Bizlerin ihtiyacı olan şey aslında yeni bir cami, yeni bir yol, yeni bir işlevsiz proje değil. Çünkü her taraf cami, her taraf yol ve her taraftan fışkıran ve pek de bir fonksiyonu olmayan işler. Paramın hiçbir estetik değeri olmayan ve fonksiyonu yalnızca dramatik bir gösterişten ibaret bir beton yığınına gömülmesini istemiyorum örneğin. Daha hızlı hareket edebilmek istiyorum şehirde, on yıldan daha fazladır atıl durumda olan metronun sistem güvenliğini bana kim garanti ediyor? Neden yaşadığım bölgeye gönderilen otobüsler daha sık değil? Daha yakında hastaneler, yaşam alanları ve iş olanakları istiyoruz. Daha az beton, daha çok doğa istiyorum, rant ile şehrin yaşanmaz hale getirilmesini istemiyorum.
 
Var olanların iyileştirip işlevli ve verimli bir hale getirilmesini istiyorum.
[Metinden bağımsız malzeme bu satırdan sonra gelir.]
open MeasureTheory ProbabilityTheory Set Filter Topology
open scoped ENNReal NNReal

namespace YMDAG.N14.LawChannelPushForward

open Literature.MathematicalPhysics.QuantumFieldTheory.Balaban1983to89.T4AveragingDisintegration
open Literature.MathematicalPhysics.QuantumFieldTheory.Balaban1983to89.T4TermReprCoupling (rnNN)
open Literature.MathematicalPhysics.QuantumFieldTheory.Balaban1983to89.T4VarianceMatching.Tilt (integrable_exp_of_abs_le)
open Summit.QuantumFields.BalabanUV.T4Continuum.ShellMeasureHistoriesTransport (map_withDensity_eq_withDensity_kernelTransport)
open Summit.QuantumFields.YangMills.BalabanUVNodes.N19TiltPathCalculus (integrable_of_abs_le integral_tilted_eq_div)

variable {α β : Type*} [MeasurableSpace α] [MeasurableSpace β] [StandardBorelSpace β] [Nonempty β]
  (ν : Measure β) [IsFiniteMeasure ν] {q : β → α}

/-! ## §1 The coarse reference is the image law: unit marginal density, the disintegration along `q` -/

omit [StandardBorelSpace β] [Nonempty β] in
/-- With the image law `ν.map q` as coarse reference, the marginal density of `T4AveragingDisintegration` is `1` almost everywhere
(`(jointLaw ν q).fst = ν.map q`, Mathlib `Measure.rnDeriv_self`). [folklore] -/
theorem margDensity_map_self_ae (hq : Measurable q) :
    (fun V => (margDensity ν (ν.map q) q V : ℝ)) =ᵐ[ν.map q] fun _ => (1 : ℝ) := by
  have h1 : (ν.map q).rnDeriv (ν.map q) =ᵐ[ν.map q] fun _ => (1 : ℝ≥0∞) := Measure.rnDeriv_self _
  rw [Filter.EventuallyEq, ae_iff] at h1 ⊢
  simp only [margDensity, rnNN, jointLaw_fst ν hq]
  refine measure_mono_null (fun V hV => ?_) h1
  intro hV1
  exact hV (by rw [hV1, ENNReal.toNNReal_one, NNReal.coe_one])

/-- Hence the kernel transport of any density `ρ` is `V ↦ ∫ ρ d(condLaw ν q V)` almost everywhere. [folklore] -/
theorem kernelTransport_map_self_ae (hq : Measurable q) (ρ : β → ℝ) :
    kernelTransport ν (ν.map q) q ρ =ᵐ[ν.map q] fun V => ∫ U, ρ U ∂(condLaw ν q V) := by
  filter_upwards [margDensity_map_self_ae ν hq] with V hV
  simp only [kernelTransport, hV, one_mul]

/-- **THE DISINTEGRATION ALONG `q`, integrated form**: `∫ g(qU, U) dν = ∫ (∫ g(V, U) d(condLaw ν q V)) d(ν.map q)` for `g` a.e. strongly
measurable on the joint law with `U ↦ g(qU, U)` integrable (`integral_graph_eq` with the unit marginal density). [folklore] -/
theorem integral_graph_eq_map (hq : Measurable q) {g : α × β → ℝ} (hgm : AEStronglyMeasurable g (jointLaw ν q))
    (hg : Integrable (fun U => g (q U, U)) ν) :
    ∫ U, g (q U, U) ∂ν = ∫ V, (∫ U, g (V, U) ∂(condLaw ν q V)) ∂(ν.map q) := by
  rw [integral_graph_eq ν (ν.map q) hq Measure.AbsolutelyContinuous.rfl hgm hg]
  refine integral_congr_ae ?_
  filter_upwards [margDensity_map_self_ae ν hq] with V hV
  rw [hV, one_mul]

/-- **THE TOWER PROPERTY in kernel form**: `∫ ρ dν = ∫ (∫ ρ d(condLaw ν q V)) d(ν.map q)` for integrable `ρ`. [folklore] -/
theorem integral_eq_integral_condLaw (hq : Measurable q) {ρ : β → ℝ} (hρ : Integrable ρ ν) :
    ∫ U, ρ U ∂ν = ∫ V, (∫ U, ρ U ∂(condLaw ν q V)) ∂(ν.map q) :=
  integral_graph_eq_map ν hq (g := fun z : α × β => ρ z.2) (aestronglyMeasurable_comp_snd_jointLaw ν hq hρ.1) hρ

/-- **THE PUSH-FORWARD IDENTITY tested against a bounded measurable class-space function**:
`∫ f(qU)·ρ(U) dν = ∫ f(V)·(∫ ρ d(condLaw ν q V)) d(ν.map q)` (`integral_kernelTransport_mul` with the unit marginal density). [folklore] -/
theorem integral_comp_mul_eq (hq : Measurable q) {ρ : β → ℝ} (hρ : Integrable ρ ν) {f : α → ℝ} (hf : Measurable f) {C : ℝ}
    (hC : ∀ V, |f V| ≤ C) :
    ∫ U, f (q U) * ρ U ∂ν = ∫ V, f V * ∫ U, ρ U ∂(condLaw ν q V) ∂(ν.map q) := by
  have key := integral_kernelTransport_mul ν (ν.map q) hq Measure.AbsolutelyContinuous.rfl hρ hf hC
  have e : ∫ V, kernelTransport ν (ν.map q) q ρ V * f V ∂(ν.map q) = ∫ V, f V * ∫ U, ρ U ∂(condLaw ν q V) ∂(ν.map q) := by
    refine integral_congr_ae ?_
    filter_upwards [kernelTransport_map_self_ae ν hq ρ] with V hV
    rw [hV, mul_comm]
  rw [← e, key]
  exact integral_congr_ae (Eventually.of_forall fun U => mul_comm _ _)

/-! ## §2 (K12a ∕ K12a′) The image of a tilted fine law is the image law tilted by the fibre (log-)MGF -/

/-- ★ **K12a, GENERAL DENSITY.**  For a nonnegative `ν`-integrable density `ρ`:
`(ρ·ν).map q = (V ↦ ∫ ρ d(condLaw ν q V))·(ν.map q)` — the Support leaf's `map_withDensity_eq_withDensity_kernelTransport` with coarse
reference the image law (unit marginal density). [folklore] -/
theorem map_withDensity_eq_withDensity_condLaw (hq : Measurable q) {ρ : β → ℝ} (hρ : Integrable ρ ν) (h0 : ∀ U, 0 ≤ ρ U) :
    (ν.withDensity fun U => ENNReal.ofReal (ρ U)).map q =
      (ν.map q).withDensity fun V => ENNReal.ofReal (∫ U, ρ U ∂(condLaw ν q V)) := by
  rw [map_withDensity_eq_withDensity_kernelTransport ν (ν.map q) hq Measure.AbsolutelyContinuous.rfl hρ h0]
  refine withDensity_congr_ae ?_
  filter_upwards [kernelTransport_map_self_ae ν hq ρ] with V hV
  rw [hV]

section Exp

variable {ψ : β → ℝ} {M : ℝ}

/-- The fibre MGF `∫ e^{ψ} d(condLaw ν q V)` is POSITIVE at every class point (the kernel is Markov). [folklore] -/
theorem fibreMGF_pos (hψm : Measurable ψ) (hψb : ∀ U, |ψ U| ≤ M) (V : α) :
    0 < ∫ U, Real.exp (ψ U) ∂(condLaw ν q V) :=
  integral_exp_pos (integrable_exp_of_abs_le (μ := condLaw ν q V) hψm hψb)

/-- Two-sided bounds of the fibre MGF: `e^{−M} ≤ ∫ e^{ψ} d(condLaw ν q V) ≤ e^{M}`. [folklore] -/
theorem fibreMGF_mem_Icc (hψm : Measurable ψ) (hψb : ∀ U, |ψ U| ≤ M) (V : α) :
    ∫ U, Real.exp (ψ U) ∂(condLaw ν q V) ∈ Icc (Real.exp (-M)) (Real.exp M) := by
  have hint := integrable_exp_of_abs_le (μ := condLaw ν q V) hψm hψb
  constructor
  · have := integral_mono (integrable_const (Real.exp (-M))) hint fun U =>
      Real.exp_le_exp.2 (neg_le.1 ((neg_le_abs _).trans (hψb U)))
    simpa using this
  · have := integral_mono hint (integrable_const (Real.exp M)) fun U =>
      Real.exp_le_exp.2 ((le_abs_self _).trans (hψb U))
    simpa using this

/-- **TOWER FOR THE MGF**: `∫ (∫ e^{ψ} d(condLaw ν q V)) d(ν.map q) = ∫ e^{ψ} dν` — the normalisations of the fine tilted law and of the
image law tilted by the fibre log-MGF AGREE. [folklore] -/
theorem integral_fibreMGF_eq (hq : Measurable q) (hψm : Measurable ψ) (hψb : ∀ U, |ψ U| ≤ M) :
    ∫ V, (∫ U, Real.exp (ψ U) ∂(condLaw ν q V)) ∂(ν.map q) = ∫ U, Real.exp (ψ U) ∂ν :=
  (integral_eq_integral_condLaw ν hq (integrable_exp_of_abs_le (μ := ν) hψm hψb)).symm

/-- ★ **K12a (LENS control `Sketch-control-g9` §1, DISCHARGED).**  `(e^{ψ}·ν).map q = e^{Λ}·(ν.map q)` with the FIBRE LOG-MGF
`Λ V = log ∫ e^{ψ} d(condLaw ν q V)` — road III's hypothesis `hB` («run B's piece is run A's piece tilted by `e^{Ψ_1}`») DOWNSTAIRS, for the
images of two fine pieces so related. [folklore] -/
theorem map_withDensity_exp_eq_withDensity_fibreLogMGF (hq : Measurable q) (hψm : Measurable ψ) (hψb : ∀ U, |ψ U| ≤ M)
    {Λ : α → ℝ} (hΛ : ∀ V, Λ V = Real.log (∫ U, Real.exp (ψ U) ∂(condLaw ν q V))) :
    (ν.withDensity fun U => ENNReal.ofReal (Real.exp (ψ U))).map q =
      (ν.map q).withDensity fun V => ENNReal.ofReal (Real.exp (Λ V)) := by
  rw [map_withDensity_eq_withDensity_condLaw ν hq (integrable_exp_of_abs_le (μ := ν) hψm hψb) fun U => (Real.exp_pos _).le]
  refine withDensity_congr_ae (Eventually.of_forall fun V => ?_)
  show ENNReal.ofReal _ = ENNReal.ofReal _
  rw [hΛ V, Real.exp_log (fibreMGF_pos ν hψm hψb V)]

/-- ★ **K12a′ (LENS control, DISCHARGED) — THE INTERPOLATING LAWS SEEN ON THE CLASS SPACE.**  `(ν.tilted ψ).map q = (ν.map q).tilted Λ`:
the image of the fine law tilted by `ψ` is the image law tilted by the fibre log-MGF `Λ` (same normalisation by `integral_fibreMGF_eq`).
[folklore] -/
theorem map_tilted_eq_tilted_fibreLogMGF (hq : Measurable q) (hψm : Measurable ψ) (hψb : ∀ U, |ψ U| ≤ M)
    {Λ : α → ℝ} (hΛ : ∀ V, Λ V = Real.log (∫ U, Real.exp (ψ U) ∂(condLaw ν q V))) :
    (ν.tilted ψ).map q = (ν.map q).tilted Λ := by
  set Z : ℝ := ∫ U, Real.exp (ψ U) ∂ν with hZ
  have hint := integrable_exp_of_abs_le (μ := ν) hψm hψb
  -- the fine tilted law as a density with the constant `Z⁻¹` pulled in
  have e1 : ν.tilted ψ = ν.withDensity fun U => ENNReal.ofReal (Real.exp (ψ U) / Z) := rfl
  have hρi : Integrable (fun U => Real.exp (ψ U) / Z) ν := hint.div_const Z
  have hρ0 : ∀ U, 0 ≤ Real.exp (ψ U) / Z := fun U =>
    div_nonneg (Real.exp_pos _).le (integral_nonneg fun _ => (Real.exp_pos _).le)
  rw [e1, map_withDensity_eq_withDensity_condLaw ν hq hρi hρ0]
  -- the coarse side: `exp Λ = fibre MGF`, normalisation `∫ exp Λ d(ν.map q) = Z`
  have hexpΛ : ∀ V, Real.exp (Λ V) = ∫ U, Real.exp (ψ U) ∂(condLaw ν q V) := fun V => by
    rw [hΛ V, Real.exp_log (fibreMGF_pos ν hψm hψb V)]
  have hZ' : ∫ V, Real.exp (Λ V) ∂(ν.map q) = Z := by
    rw [hZ, ← integral_fibreMGF_eq ν hq hψm hψb]
    exact integral_congr_ae (Eventually.of_forall hexpΛ)
  show _ = (ν.map q).withDensity fun V => ENNReal.ofReal (Real.exp (Λ V) / ∫ V, Real.exp (Λ V) ∂(ν.map q))
  rw [hZ']
  refine withDensity_congr_ae (Eventually.of_forall fun V => ?_)
  show ENNReal.ofReal _ = ENNReal.ofReal _
  rw [hexpΛ V, integral_div]

end Exp

/-! ## §3 What road III's letters need on the class space: measurability, bounds, the start -/

section Direction

variable {ψ g : β → ℝ} {M B : ℝ}

/-- The conditioned direction as a QUOTIENT of two fibre integrals: `h(V) = (∫ g·e^{ψ} d condLaw V) ∕ (∫ e^{ψ} d condLaw V)`. [folklore] -/
theorem condDirection_eq_div (V : α) :
    ∫ U, g U ∂((condLaw ν q V).tilted ψ) =
      (∫ U, g U * Real.exp (ψ U) ∂(condLaw ν q V)) / ∫ U, Real.exp (ψ U) ∂(condLaw ν q V) :=
  integral_tilted_eq_div ψ g

/-- Measurability in the class point of the fibre integral of a measurable integrand (Mathlib `StronglyMeasurable.integral_kernel`).
[folklore] -/
theorem measurable_integral_condLaw {φ : β → ℝ} (hφm : Measurable φ) :
    Measurable fun V => ∫ U, φ U ∂(condLaw ν q V) :=
  (hφm.stronglyMeasurable.integral_kernel (κ := condLaw ν q)).measurable

/-- The fibre MGF is measurable in the class point. [folklore] -/
theorem measurable_fibreMGF (hψm : Measurable ψ) :
    Measurable fun V => ∫ U, Real.exp (ψ U) ∂(condLaw ν q V) :=
  measurable_integral_condLaw ν (Real.measurable_exp.comp hψm)

/-- The fibre log-MGF `Λ` is measurable in the class point. [folklore] -/
theorem measurable_fibreLogMGF (hψm : Measurable ψ) {Λ : α → ℝ}
    (hΛ : ∀ V, Λ V = Real.log (∫ U, Real.exp (ψ U) ∂(condLaw ν q V))) : Measurable Λ := by
  have e : Λ = fun V => Real.log (∫ U, Real.exp (ψ U) ∂(condLaw ν q V)) := funext hΛ
  rw [e]
  exact Real.measurable_log.comp (measurable_fibreMGF ν hψm)

/-- The conditioned direction `h` is measurable in the class point. [folklore] -/
theorem measurable_condDirection (hψm : Measurable ψ) (hgm : Measurable g) {h : α → ℝ}
    (hh : ∀ V, h V = ∫ U, g U ∂((condLaw ν q V).tilted ψ)) : Measurable h := by
  have e : h = fun V => (∫ U, g U * Real.exp (ψ U) ∂(condLaw ν q V)) / ∫ U, Real.exp (ψ U) ∂(condLaw ν q V) :=
    funext fun V => by rw [hh V, condDirection_eq_div]
  rw [e]
  exact (measurable_integral_condLaw ν (hgm.mul (Real.measurable_exp.comp hψm))).div (measurable_fibreMGF ν hψm)

/-- The fibre tilted laws are probability measures (Markov fibres, bounded exponent). [folklore] -/
theorem isProbabilityMeasure_condLaw_tilted (hψm : Measurable ψ) (hψb : ∀ U, |ψ U| ≤ M) (V : α) :
    IsProbabilityMeasure ((condLaw ν q V).tilted ψ) :=
  isProbabilityMeasure_tilted (integrable_exp_of_abs_le hψm hψb)

/-- The conditioned direction of a `B`-bounded integrand is `B`-bounded. [folklore] -/
theorem abs_condDirection_le (hψm : Measurable ψ) (hψb : ∀ U, |ψ U| ≤ M) (hgb : ∀ U, |g U| ≤ B) (V : α) :
    |∫ U, g U ∂((condLaw ν q V).tilted ψ)| ≤ B := by
  haveI := isProbabilityMeasure_condLaw_tilted ν (q := q) hψm hψb V
  calc |∫ U, g U ∂((condLaw ν q V).tilted ψ)| ≤ ∫ U, |g U| ∂((condLaw ν q V).tilted ψ) := abs_integral_le_integral_abs
    _ ≤ ∫ U, B ∂((condLaw ν q V).tilted ψ) :=
        integral_mono_of_nonneg (Eventually.of_forall fun U => abs_nonneg _) (integrable_const B) (Eventually.of_forall hgb)
    _ = B := by simp

/-- A conditioned difference is dominated fibrewise: `|h(V) − c| ≤ ∫ |g − c| d((condLaw ν q V).tilted ψ)` (Jensen on a probability
fibre). [folklore] -/
theorem abs_condDirection_sub_le (hψm : Measurable ψ) (hψb : ∀ U, |ψ U| ≤ M) (hgm : Measurable g) (hgb : ∀ U, |g U| ≤ B)
    (c : ℝ) (V : α) :
    |(∫ U, g U ∂((condLaw ν q V).tilted ψ)) - c| ≤ ∫ U, |g U - c| ∂((condLaw ν q V).tilted ψ) := by
  haveI := isProbabilityMeasure_condLaw_tilted ν (q := q) hψm hψb V
  have hgi : Integrable g ((condLaw ν q V).tilted ψ) := integrable_of_abs_le hgm hgb
  have e : (∫ U, g U ∂((condLaw ν q V).tilted ψ)) - c = ∫ U, (g U - c) ∂((condLaw ν q V).tilted ψ) := by
    rw [integral_sub hgi (integrable_const c), integral_const]; simp
  rw [e]
  exact abs_integral_le_integral_abs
Yeni bir yola ihtiyacımız yok belki de, sinyalizasyona, çarpık kentleşmeye çare bulunması gerekiyor, Rant uğruna gözden gelinerek şehre zarar vermiş yapıların acilen kaldırılmasını istiyorum.
 
Param yok ya da yeteri kadar kazanamıyorum diye şehrin belirli bir bölgesinden dışlanmak ve kendimi orada yabancı gibi hissetmek istemiyorum.
 
Şöyle bir bakıyorum da, en azından Ankara için, hiç bir yerel yönetim adayının bu ve benzeri konularda yeni bir planı projesi yok. Varsa yoksa asıl işi şehirler arası yollarda yolcu taşımak olan otobüslerin üzerinden bangır bangır şarkılar çalıp insanları kendilerinden tiksindirmek, televizyonlarda geçmişe yönelik icraatları anlatıp yeniden oy dilenmek.
 
Ne yapacaksın da beni rahatlatacaksın, nasıl halledeceksin, onu anlat sen bana.
 
Takipteyim.
 
Ha, vizyon sahibi, beni düşünen, benim için çalışan ve benim çıkarlarımı düşünen birisi gelir mi, sanmıyorum. Ama talep ederek bir işin ucundan tutabileceğimi düşünüyorum.

Her gerçek, hayal kurmayla başlar, hayallerimin gerçekleştiğini göreceğimi sanmıyorum ama benden sonraki nesil için en azından bunu talep etmekten geri durmamam gerekiyor.